By and large, the Fed, noted Kelton, focuses on one price—the overnight interest rate. Consider, though, she said, a very different policy lever—“the return of fiscal policy via Modern Monetary Theory.” MMT represents a “paradigm shift,” a “Copernican moment,” she insisted. It views the government‘s balance sheet in strikingly broader terms. When spending exceeds revenue, the government’s deficit gets credited as a surplus in the economy. Deep sixing the specter of deficit guilt frees up government to stimulate the economy and fuel social programs.

“The government’s budget is nothing like a household’s,” she advised. “It can’t go broke because it is the monopoly issuer of money and spending.” It doesn’t need to tax or borrow to spend, she said. “Taxes are for subtraction; deficits are deposits.” Kelton’s model includes tactics to deal with an overheating economy: “Inflation signals that there is too much money in the economy,” she observed. The government can tamp down the process by raising taxes and issuing bonds.

Ultimately, Kelton observed, the national debt is not a thing to worry about: “We can change the national debt clock to the U.S. dollar savings clock.”


 

Other Presentations

The conference began with a presentation on the future of work in our digital economy by MIT Sloan School Research Affiliate Irving Wladawsky-Berger. Three pillars of that economy, he noted, are the internet of things, blockchain technologies, and artificial intelligence/big data. Wladawsky-Berger explored critical questions: Will there be enough work in the future? How will human beings and machines coevolve? What will education contribute to the equation? Moving forward, governments must make job creation a priority, he said. In embracing advanced technologies, companies must carefully manage workforce transitions. Fast-changing labor markets, he added, will call for safety nets and innovative social programs.

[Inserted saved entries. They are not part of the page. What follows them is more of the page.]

/-!
# [SemiAnbd] §0 p. 5 / Thm 5.4 (iii) p. 66: FUNCTORIALITY of the outer semi-direct product —
# the arithmetic `B^temp(φ) : Π^temp_𝔊 → Π^temp_ℍ` AT THE OUTER MODELS `π₁^temp(𝒢) ⋊^out Π_A`

Mochizuki, *Semi-graphs of anabelioids*, Publ. RIMS **42** (2006), §0 p. 5 (the outer semi-direct
product `G ⋊^out J := Aut(G) ×_{Out(G)} J`, "we have a natural exact sequence `1 → G → G ⋊^out J → J → 1`"),
§5 Def 5.1 (iv) p. 63, Prop 5.2 (iv) p. 64 and Thm 5.4 (iii) p. 66 ("the functor `B^temp(−)`", "the
homomorphism `Π^temp_𝔊 → Π^temp_ℍ` induced by `φ`") [cite: MochizukiSemiAnbd2006, Thm 5.4 (iii) p.66].

Cell abc-iut, layer L3, sub-DAG [SemiAnbd] Thm 5.4, row «T54iii·btemp-outerModel» (seat abc-iut-w4-d053
gen 4; the T54 junction umbrella of abc-iut-w5-d141, `ArithThm54iiiUmbrellaOfChartDict.lean`, binds the
datum `btemp` — "apply `B^temp(−)`" — together with its laws `hover` / `hbtempφ`; abc-iut-w4-d089's
corollary (iii) instantiates the umbrella at the OUTER MODELS `Gtp := π₁^temp(𝒢) ⋊^out_{ρ_𝒢} Π_A`,
`Htp := π₁^temp(ℋ) ⋊^out_{ρ_ℋ} Π_{A′}` of abc-iut-L3-d2 / this seat's lineage
(`ArithTemperedGroupOfOuterAction.lean`).  This file supplies the CANONICAL such datum there.)

PURE GROUP THEORY.  For topological groups `G`, `H`, outer actions `ρG : J → Out(G)`, `ρH : J′ → Out(H)`,
a homomorphism `e : J → J′` and a homomorphism `f : G → H` whose image has TRIVIAL CENTRALISER in `H`
(`hZ`; automatic for an open image in a slim group, `centraliserFree_of_isSlimGroup`), suppose every
element `p = (β, a)` of `G ⋊^out J` admits a bi-continuous automorphism `β′` of `H` in the outer class
`ρH (e a)` TRANSPORTING `β` ALONG `f` (`β′ ∘ f = f ∘ β`) — the compatibility of `f` with the two outer
actions (`hcompat`; it suffices to have it for ONE representative of each `ρG a`,
`compat_of_representatives`).  Then:

* `transportAut_unique` — such a `β′` is UNIQUE (two of them differ by an inner automorphism centralising
  `f(G)`);
* **`outerSemidirectProductMap`** — `(β, a) ↦ (β′, e a)` is a group homomorphism
  `G ⋊^out_{ρG} J → H ⋊^out_{ρH} J′` (the DEFINITION of this file);
* `outerSemidirectProductMap_toOuterSemidirectProduct` — it restricts to `f` on `G`:
  `map (ι_G x) = ι_H (f x)` (the law `hbtempφ` of the umbrella, with `δ = 1`);
* `outerSemidirectProductSnd_comp_outerSemidirectProductMap` — it covers `e`: `aug_H ∘ map = e ∘ aug_G`
  (the law `hover`);
* `eq_outerSemidirectProductMap` — it is the ONLY homomorphism with these two properties;
* `outerSemidirectProductMap_injective` — it is injective when `f` and `e` are.

No new named fact, no instance, nothing asserted about the paper beyond what is proved; the continuity
of the map for the tempered LEVEL topologies (abc-iut-w6-d070's `arithLevelTopology`) is NOT treated here.
Nothing here bears on [IUTchIII] Cor. 3.12; typed ≠ proved elsewhere.
-/

namespace Literature.AnabelianGeometry.SemiGraphs
import Summits.RiemannHypothesis.RiemannHypothesis.Theorems.JensenLogBandArcWindowMain
import Summits.RiemannHypothesis.RiemannHypothesis.Theorems.JensenLogBandZetaWindow
import Mathlib.Analysis.SpecialFunctions.Trigonometric.Bounds
import HarnessLib

/-!
# The window of the right half-arc transform with its `ζ`-amplitude (BAND line, step S5-2a)

RH ladder column JENSEN, rung J-P(P3) «log band», BAND crux `XiDerivBandRealAllRates` of route
«JensenLogBand», line «band-one-window» (u-arc, top-shell reshape), lead rh-jensen-prover g8 — step
(S5-2a) of the assembly: the WINDOW part of the TRUE arc integrand
`arcIntegrandU = arcModelIntegrand · ζ(½+u)` (`LogBandArc.arcIntegrandU_eq_model_mul_zeta`), with the
`ζ`-amplitude `g(ψ) = ζ(½ + u(φ₀+ψ))/ζ(½ + u*)` controlled by `LogBandArc.norm_riemannZeta_div_sub_one_le`
(window right of the `1`-line by `δ`), fed into `LogBandArc.window_main_term` (S5-1, p494176).
RH-FREE. WHAT THIS IS NOT: nothing here bears on zeros of `ζ` off the line or the truth of RH.

`window_zeta_term`: in the regime of S3 (`|x| ≤ ½`, `T ≥ 100`, `ℓ_T ≥ 20`, `n ≥ 100`,
`½ ≤ h ≤ 7T/20`), for the saddle `u*` (`r = ‖u*−c‖`, `φ₀ = arg(u*−c)`, `w = S′(u*)(u*−c)²/2`),
`0 < ψ₁ ≤ 11/320`, `rψ₁ ≤ h/20`, and a window right of the `1`-line, `1 + δ + rψ₁ ≤ Re(½ + u*)`:

  `‖∫_{−ψ₁}^{ψ₁} arcIntegrandU n r c (φ₀+ψ) dψ − I(φ₀)·(π/w)^{1/2}·ζ(½+u*)‖`
  `≤ ‖I(φ₀)‖·‖ζ(½+u*)‖·(16(1+η)n/(Re w)² + η√(π/Re w) + 2e^{−Re w ψ₁²}/(Re w ψ₁))`,
  `η = (rψ₁/δ)·e^{rψ₁/δ}`.
-/

noncomputable section

-- single-problem summit: `Summit.RiemannHypothesis.RiemannHypothesis.…` is the tree convention
set_option linter.dupNamespace false

open Complex Real Set MeasureTheory intervalIntegral

namespace Summit.RiemannHypothesis.RiemannHypothesis.Theorems.JensenPolynomials.LogBandArc

open Literature.NumberTheory.LFunctions

variable {n : ℕ} {x T : ℝ} {ustar : ℂ}

/-- Chord ≤ arc on a circle: `‖(c + r e^{i(φ₀+ψ)}) − (c + r e^{iφ₀})‖ ≤ r|ψ|` (`r ≥ 0`). [folklore] -/
theorem norm_circleMap_sub_circleMap_le (c : ℂ) {r : ℝ} (hr : 0 ≤ r) (φ₀ ψ : ℝ) :
    ‖circleMap c r (φ₀ + ψ) - circleMap c r φ₀‖ ≤ r * |ψ| := by
  have hfac : circleMap c r (φ₀ + ψ) - circleMap c r φ₀ =
      (r : ℂ) * cexp ((φ₀ : ℂ) * I) * (cexp (I * (ψ : ℂ)) - 1) := by
    simp only [circleMap]
    push_cast
    rw [show ((φ₀ : ℂ) + (ψ : ℂ)) * I = (φ₀ : ℂ) * I + I * (ψ : ℂ) by ring, Complex.exp_add]
    ring
  rw [hfac, norm_mul, norm_mul, Complex.norm_real, Complex.norm_exp_ofReal_mul_I, mul_one,
    Real.norm_eq_abs, abs_of_nonneg hr]
  have h1 : ‖cexp (I * (ψ : ℂ)) - 1‖ ≤ ‖ψ‖ := Real.norm_exp_I_mul_ofReal_sub_one_le
  rw [Real.norm_eq_abs] at h1
  exact mul_le_mul_of_nonneg_left h1 hr

/-- **Window with the `ζ`-amplitude (S5-2a).** See the module docstring. [folklore] -/
theorem window_zeta_term (hx : |x| ≤ 1 / 2) (hT : 100 ≤ T) (hℓ : 20 ≤ ell T)
    (hn : 100 ≤ n) (hh : 1 / 2 ≤ bandRadius n T) (hhT : bandRadius n T ≤ 7 / 20 * T)
    (hustar : ‖ustar - ((x : ℂ) + (T : ℂ) * I + bandRadius n T)‖ ≤ 3 / 5 * bandRadius n T)
    (hS : arcSaddleFn n ((x : ℂ) + (T : ℂ) * I) ustar = 0) {ψ₁ δ : ℝ} (hψ₁ : 0 < ψ₁)
    (hψ₁s : ψ₁ ≤ 11 / 320)
    (hψ₁r : ‖ustar - ((x : ℂ) + (T : ℂ) * I)‖ * ψ₁ ≤ 1 / 20 * bandRadius n T) (hδ : 0 < δ)
    (hwin : 1 + δ + ‖ustar - ((x : ℂ) + (T : ℂ) * I)‖ * ψ₁ ≤ (1 / 2 + ustar).re) :
    let c : ℂ := (x : ℂ) + (T : ℂ) * I
    let r : ℝ := ‖ustar - c‖
    let φ₀ : ℝ := Complex.arg (ustar - c)
    let w : ℂ := deriv (arcSaddleFn n c) ustar * (ustar - c) ^ 2 / 2
    let η : ℝ := r * ψ₁ / δ * Real.exp (r * ψ₁ / δ)
    ‖(∫ ψ in (-ψ₁)..ψ₁, arcIntegrandU n r c (φ₀ + ψ)) -
        arcModelIntegrand n r c φ₀ * ((π : ℂ) / w) ^ (1 / 2 : ℂ) * riemannZeta (1 / 2 + ustar)‖ ≤
      ‖arcModelIntegrand n r c φ₀‖ * ‖riemannZeta (1 / 2 + ustar)‖ *
        (4 * (1 + η) * (4 * n) / w.re ^ 2 + η * Real.sqrt (π / w.re) +
          2 / (w.re * ψ₁) * Real.exp (-w.re * ψ₁ ^ 2)) := by
  intro c r φ₀ w η
  have hT0 : 0 < T := by linarith
  obtain ⟨hre_pos, -, -, -, -⟩ := arcSaddle_polar_bounds hx hT hℓ hn hh hhT hustar hS
  have hw0 : ustar - c ≠ 0 := by
    intro h0
    have h' : (0 : ℝ) < (ustar - c).re := hre_pos
    rw [h0] at h'; simp at h'
  have hr0 : 0 < r := norm_pos_iff.2 hw0
  have hustar_eq : ustar = circleMap c r φ₀ := by
    show ustar = c + (‖ustar - c‖ : ℝ) * cexp ((Complex.arg (ustar - c) : ℝ) * I)
    rw [Complex.norm_mul_exp_arg_mul_I (ustar - c)]; ring
  -- the base point `s* = ½ + u*` and its distance to the `1`-line
  set s₀ : ℂ := 1 / 2 + ustar with hs₀
  have hrψ : 0 ≤ r * ψ₁ := mul_nonneg hr0.le hψ₁.le
  have hs₀re : 1 + δ ≤ s₀.re := by
    have : (1 / 2 + ustar).re = s₀.re := rfl
    linarith
  have hζ₀ : riemannZeta s₀ ≠ 0 :=
    riemannZeta_ne_zero_of_one_lt_re (by linarith)
  -- the arc points of the window stay right of `1 + δ`
  have harc_re : ∀ ψ : ℝ, |ψ| ≤ ψ₁ →
      ‖(1 / 2 + circleMap c r (φ₀ + ψ)) - s₀‖ ≤ r * ψ₁ ∧
        1 + δ ≤ (1 / 2 + circleMap c r (φ₀ + ψ)).re := by
    intro ψ hψ
    have hdist : ‖(1 / 2 + circleMap c r (φ₀ + ψ)) - s₀‖ ≤ r * ψ₁ := by
      have : (1 / 2 + circleMap c r (φ₀ + ψ)) - s₀ = circleMap c r (φ₀ + ψ) - circleMap c r φ₀ := by
        rw [hs₀, ← hustar_eq]; ring
      rw [this]
      exact (norm_circleMap_sub_circleMap_le c hr0.le φ₀ ψ).trans
        (mul_le_mul_of_nonneg_left hψ hr0.le)
    refine ⟨hdist, ?_⟩
    have hre_diff : |((1 / 2 + circleMap c r (φ₀ + ψ)) - s₀).re| ≤ r * ψ₁ :=
      (Complex.abs_re_le_norm _).trans hdist
    have := abs_le.1 hre_diff
    have hsub : ((1 / 2 + circleMap c r (φ₀ + ψ)) - s₀).re =
        (1 / 2 + circleMap c r (φ₀ + ψ)).re - s₀.re := by simp
    rw [hsub] at this
    linarith [this.1]
  -- the amplitude `g`
  set g : ℝ → ℂ := fun ψ => riemannZeta (1 / 2 + circleMap c r (φ₀ + ψ)) / riemannZeta s₀ with hg
  have hη0 : 0 ≤ η := by positivity
  have hgb : ∀ ψ ∈ Icc (-ψ₁) ψ₁, ‖g ψ - 1‖ ≤ η := by
    intro ψ hψ
    have hψ' : |ψ| ≤ ψ₁ := abs_le.2 ⟨hψ.1, hψ.2⟩
    obtain ⟨hdist, hre⟩ := harc_re ψ hψ'
    exact norm_riemannZeta_div_sub_one_le_of_norm_le hδ hs₀re hre hdist
  -- continuity of `g` on the window (indeed on a neighbourhood: we only need the closed window)
  have hgc : ContinuousOn g (Icc (-ψ₁) ψ₁) := by
    -- restrict to the window through a clamped reparametrisation is unnecessary: prove
    -- `ContinuousAt` at every point of the window directly
    refine fun ψ hψ => ContinuousAt.continuousWithinAt ?_
    have hψ' : |ψ| ≤ ψ₁ := abs_le.2 ⟨hψ.1, hψ.2⟩
    obtain ⟨-, hre⟩ := harc_re ψ hψ'
    have hne : (1 / 2 : ℂ) + circleMap c r (φ₀ + ψ) ≠ 1 := by
      intro h0
      have := congrArg Complex.re h0
      rw [this] at hre; simp at hre; linarith
    have harc : Continuous fun ψ : ℝ => (1 / 2 : ℂ) + circleMap c r (φ₀ + ψ) :=
      continuous_const.add ((continuous_circleMap c r).comp (continuous_const.add continuous_id))
    have h1 : ContinuousAt (fun ψ : ℝ => riemannZeta (1 / 2 + circleMap c r (φ₀ + ψ))) ψ :=
      ContinuousAt.comp (g := riemannZeta) (f := fun ψ : ℝ => (1 / 2 : ℂ) + circleMap c r (φ₀ + ψ))
        ((differentiableAt_riemannZeta hne).continuousAt) harc.continuousAt
    exact h1.div_const _
  -- S5-1 with this amplitude
  have hmain := window_main_term hx hT hℓ hn hh hhT hustar hS hψ₁ hψ₁s hψ₁r hη0 hgc hgb
  -- the true integrand on the window is `I · ζ(s*) · g`
  have hwin_eq : ∀ ψ ∈ uIcc (-ψ₁) ψ₁,
      arcIntegrandU n r c (φ₀ + ψ) = riemannZeta s₀ * (arcModelIntegrand n r c (φ₀ + ψ) * g ψ) := by
    intro ψ hψ
    rw [uIcc_of_le (by linarith)] at hψ
    have hψ' : |ψ| ≤ ψ₁ := abs_le.2 ⟨hψ.1, hψ.2⟩
    have ht : r * |(φ₀ + ψ) - φ₀| ≤ 1 / 20 * bandRadius n T := by
      rw [show φ₀ + ψ - φ₀ = ψ by ring]
      exact (mul_le_mul_of_nonneg_left hψ' hr0.le).trans hψ₁r
    obtain ⟨-, hre_pos', hne1, -, -⟩ := window_admissible hx hT hℓ hn hh hhT hustar hS ht
    rw [arcIntegrandU_eq_model_mul_zeta n r c (φ₀ + ψ) hre_pos' hne1, hg]
    field_simp
  have hint_eq : (∫ ψ in (-ψ₁)..ψ₁, arcIntegrandU n r c (φ₀ + ψ)) =
      riemannZeta s₀ * ∫ ψ in (-ψ₁)..ψ₁, arcModelIntegrand n r c (φ₀ + ψ) * g ψ := by
    rw [← intervalIntegral.integral_const_mul]
    exact intervalIntegral.integral_congr hwin_eq
  -- conclude
  have hfac : (∫ ψ in (-ψ₁)..ψ₁, arcIntegrandU n r c (φ₀ + ψ)) -
      arcModelIntegrand n r c φ₀ * ((π : ℂ) / w) ^ (1 / 2 : ℂ) * riemannZeta s₀ =
      riemannZeta s₀ * ((∫ ψ in (-ψ₁)..ψ₁, arcModelIntegrand n r c (φ₀ + ψ) * g ψ) -
        arcModelIntegrand n r c φ₀ * ((π : ℂ) / w) ^ (1 / 2 : ℂ)) := by
    rw [hint_eq]; ring
  rw [hfac, norm_mul]
  calc ‖riemannZeta s₀‖ * ‖(∫ ψ in (-ψ₁)..ψ₁, arcModelIntegrand n r c (φ₀ + ψ) * g ψ) -
        arcModelIntegrand n r c φ₀ * ((π : ℂ) / w) ^ (1 / 2 : ℂ)‖
      ≤ ‖riemannZeta s₀‖ * (‖arcModelIntegrand n r c φ₀‖ *
          (4 * (1 + η) * (4 * n) / w.re ^ 2 + η * Real.sqrt (π / w.re) +
            2 / (w.re * ψ₁) * Real.exp (-w.re * ψ₁ ^ 2))) :=
        mul_le_mul_of_nonneg_left hmain (norm_nonneg _)
    _ = ‖arcModelIntegrand n r c φ₀‖ * ‖riemannZeta s₀‖ *
          (4 * (1 + η) * (4 * n) / w.re ^ 2 + η * Real.sqrt (π / w.re) +
            2 / (w.re * ψ₁) * Real.exp (-w.re * ψ₁ ^ 2)) := by ring

end Summit.RiemannHypothesis.RiemannHypothesis.Theorems.JensenPolynomials.LogBandArc

end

Following Wladawsky-Berger, Mihir Desai, a professor of finance at the Harvard Business School, explored bridges between finance and the humanities. The latter, he emphasized, can cast new light on financial principals and behavior. And finance, he added, can offer “surprising insights on common aspects of our shared humanity.” Desai illustrated those synergies through examples that shed light on risk and insurance, value creation, corporate governance, leverage, bankruptcy, and other financial concepts. The wiles and unintended consequences of Mel Brooks’s The Producers offer lessons on corporate governance, he noted. Van Eyck’s Arnolfini Portrait, which depicts a prosperous husband and his pregnant wife, illustrates the merger of families, and by extension, business mergers. “The gulf between finance and the humanities is a real loss,” Desai concluded. Finance benefits from much-need humanization. And from finance, the humanities gain a “noble” set of ideas.